Mosso da pietà, mi preparo un
discorso del tenore: “Grande Blaze, posso
stringerti la mano? Per me è un onore incontrarti, sappi che ti apprezzo molto
per l’attitudine, la tenacia, lo spirto di aquila”, sostanzialmente mentendo
e citando peraltro un suo brano che non ho neppure mai ascoltato. Però, giunto il
mio turno, il Nostro sembra reagire in modo freddo alle mie parole: annuisce in
silenzio (nemmeno mi dice grazie) e a
quel punto, per uscire dalla situazione di imbarazzo, gli chiedo se posso
scattare una foto, per la quale egli poserà assumendo di colpo uno sguardo
fintamente truce. “Ma allora sei proprio
un coglione”, penso mentre mi allontano. Del resto si tende spesso a far
coincidere miseria con umanità, tenacia con umiltà, non considerando che invece
uno può rimanere tranquillamente uno stronzo
anche nella sfiga.
Il popolo di Blaze sembra
composto dai fan squattrinati degli
Iron Maiden. Tra essi ci sono anche diversi personaggi molto anziani e scalcinati che gli parlano
con una certa confidenza, dando l’impressione di essere o suoi vicini di casa o ammiratori dei
tempi dei Wolfsbane (ma perché in scaletta non ci sono mai i
pezzi dei Wolfsbane?). Gli altri sono giovanissimi, studenti probabilmente,
che non hanno i soldi per andare a vedere gli Iron Maiden veri e che si
accontentano del loro surrogato. Di donne nemmeno l'ombra, pare che le abbiano interdette, che fuori ci sia qualcuno che le respinge. In compenso all'entrata avevano distribuito buoni sconto per bere nel pub accanto, probabilmente per pietà nei confronti dei poveracci accorsi a vedere Blaze.

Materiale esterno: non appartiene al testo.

import Summits.BirchSwinnertonDyer.BirchSwinnertonDyer.Theses.KatoDescentTamePotSupersingular
import Summits.BirchSwinnertonDyer.BirchSwinnertonDyer.Theorems.KatoDescentPotSupersingularReducibleKatoMemberZetaInputsDescent
import HarnessLib

/-!
# Route `KatoDescentTamePotSupersingular` (rung K8-t′, cell `bsd-potss`): the shared crux M `ReducibleKatoMember`
# (item stmt-BirchSwinnertonDyer-19196) from TWO held inputs — modularity and Kato's zeta-only member
# package — with NO Gross–Zagier–Kolyvagin (typed closers over the route-free node
# `ZetaInputsDescent.katoMemberShaBoundOfReducible_of_newform_of_zetaInputs`, seat `bsd-potss-rkm` g13)

The live split (gen 2) of crux M on this route is `PublishedInputNewformKatoZT → PublishedInputMemberHullZetaInputsT
→ PublishedInputRankEqAnalyticRankZT → ReducibleKatoMember`, its glue `ReducibleKatoMemberOfZetaInputsT` closed
over rkm g10's 3-ary node.  The sibling route-free file
`KatoDescentPotSupersingularReducibleKatoMemberZetaInputsDescent.lean` (this seat) proves that the third
child is IDLE: Kato Thm. 14.5 (1) at the member (`finite_coinvariants_H2`) is a consequence of the zeta
package's own Thm. 12.5 (3) clause at the height-one prime `(γ − 1)` and Thm. 14.5 (2) — Kato's own
GZK-free road (Astérisque 295, 14.13–14.15).  This file states the consequence in the ROUTE's vocabulary:

* `tameReducibleKatoMember_of_newformZT_of_zetaInputs : PublishedInputNewformKatoZT →
  PublishedInputMemberHullZetaInputsT → ReducibleKatoMember` (2-ary; the aliases unfold by `rfl`);
* (the live 3-ary glue decl — item 20300, closed by p528295 — is NOT re-proved here: a second proof of the same
  constant would be a `dedup.landed` restatement; its third binder is idle by the 2-ary theorem above).

For the planner (no edit made here): a `--resplit ReducibleKatoMember --children PublishedInputNewformKatoZT
PublishedInputMemberHullZetaInputsT --glue …` with k = 2 is closable by
`fun hN hZ => Theorems.tameReducibleKatoMember_of_newformZT_of_zetaInputs hN hZ`; or the gen-2 split stands with
child 20298 documented idle.  HONEST FRAMING: conditional on the two named Literature facts (modularity;
Kato's zeta package = Thm. 12.5/12.6/13.10(1)/13.14/14.5(2)/14.16(2) + Wuthrich L.14 at the member, cite-level,
no `_holds` expected); the item is NOT closed by this file; nothing is booked; BSD is not advanced.

References: K. Kato, Astérisque 295 (2004), Thm. 12.5 (3) (p. 222), Thm. 14.5 (1)(2) (p. 236), 14.13–14.15,
(14.14.1)–(14.14.2) (p. 243), Prop. 14.16 (2) (p. 244) [Kato2004Asterisque]; C. Wuthrich, Doc. Math. 19 (2014)
Lemma 14 [Wuthrich2014]; F. Diamond, J. Shurman, GTM 228, Thm. 8.8.3 [DiamondShurman2005].
-/

set_option autoImplicit false
-- sibling precedent (`KatoDescentTamePotSupersingularReducibleKatoMemberOfZetaInputs.lean`): the directory name
-- repeats the summit name
set_option linter.dupNamespace false

noncomputable section

namespace Summit.BirchSwinnertonDyer.BirchSwinnertonDyer.Theorems

open Literature.NumberTheory.EllipticCurves Literature.NumberTheory.EllipticCurves.ModularForms
  Literature.NumberTheory.EllipticCurves.Kato2004
open Summit.BirchSwinnertonDyer.BirchSwinnertonDyer.Theses.KatoDescentTamePotSupersingular

/-- **The K8-t′ crux `ReducibleKatoMember` (item stmt-BirchSwinnertonDyer-19196; conclusion = the route decl by
name) from TWO held inputs**: `PublishedInputNewformKatoZT → PublishedInputMemberHullZetaInputsT →
ReducibleKatoMember` (modularity; Kato's zeta-only member package) — NO Gross–Zagier–Kolyvagin, by the
route-free node `ZetaInputsDescent.katoMemberShaBoundOfReducible_of_newform_of_zetaInputs` (the aliases and
the route decl unfold by `rfl` to the Literature constants and the node `O6.KatoMemberShaBoundOfReducible`).
Conditional on the two named facts; the item is not closed by this theorem.
[cite: Kato2004Asterisque, Thm. 12.5 (3) (p. 222), Thm. 14.5 (1)(2) (p. 236), §14.14 and Lemma 14.15 (pp. 243–244), Prop. 14.16 (2) (p. 244)]
[cite: Wuthrich2014, Lemma 14 (p. 396)] [cite: DiamondShurman2005, Thm. 8.8.3] -/
theorem tameReducibleKatoMember_of_newformZT_of_zetaInputs (hN : PublishedInputNewformKatoZT)
    (hZ : PublishedInputMemberHullZetaInputsT) :
    Summit.BirchSwinnertonDyer.BirchSwinnertonDyer.Theses.KatoDescentTamePotSupersingular.ReducibleKatoMember :=
  ZetaInputsDescent.katoMemberShaBoundOfReducible_of_newform_of_zetaInputs hN hZ

/-- **Literature-constant form**: `exists_isNewformOf → Kato2004.exists_memberHullZetaInputs →
ReducibleKatoMember` (the same theorem with the aliases unfolded).  Conditional; nothing else assumed.
[cite: Kato2004Asterisque, Thm. 12.5 (3) (p. 222), Thm. 14.5 (1)(2) (p. 236), Prop. 14.16 (2) (p. 244)]
[cite: Wuthrich2014, Lemma 14 (p. 396)] -/
theorem tameReducibleKatoMember_of_newform_of_memberHullZetaInputs (hmod : exists_isNewformOf)
    (hZ : Kato2004.exists_memberHullZetaInputs) :
    Summit.BirchSwinnertonDyer.BirchSwinnertonDyer.Theses.KatoDescentTamePotSupersingular.ReducibleKatoMember :=
  ZetaInputsDescent.katoMemberShaBoundOfReducible_of_newform_of_zetaInputs hmod hZ

end Summit.BirchSwinnertonDyer.BirchSwinnertonDyer.Theorems

end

Ecco che dalla sala principale
giungono i primi suoni: i Faith in Glory hanno iniziato a suonare. Non me ne vogliate, però,
se sorvolo su questi ragazzoni belli in carne su cui non c’è molto da dire. Fautori
di un metal ultra-melodico che non disdegna influenze neo-prog, non sarebbero
nemmeno malaccio se non fosse per l’imbarazzante standing professionale (a vederli sembra di assistere ad un concerto
delle scuole superiori). Attendo con ansia il piatto forte (si fa per dire) della serata.
Ad accompagnare Blaze in
questo tour ci sono tre componenti degli
Absolva, musicisti discreti che svolgono diligentemente il loro lavoro. Il problema è che i brani (che alla fine della fiera sono maideniani fino all’osso) con una sola chitarra risultano scarni e
monocolori, laddove il linguaggio della Vergine
presenta sicuramente una maggiore varietà cromatica. Fossi stato in Blaze avrei
puntato su una musica più oscura ed introspettiva, una sorta di hard rock sabbathiano in stile primo Danzig, valorizzato dalla sua voce lenta
e a tratti tenorile. Invece il Nostro, sbagliando, si ostina a puntare sul tiro
epico e, nel peggiore dei casi, su un heavy rock da intrattenimento infestato
in ogni dove da continui “ohooooo ohoooo”.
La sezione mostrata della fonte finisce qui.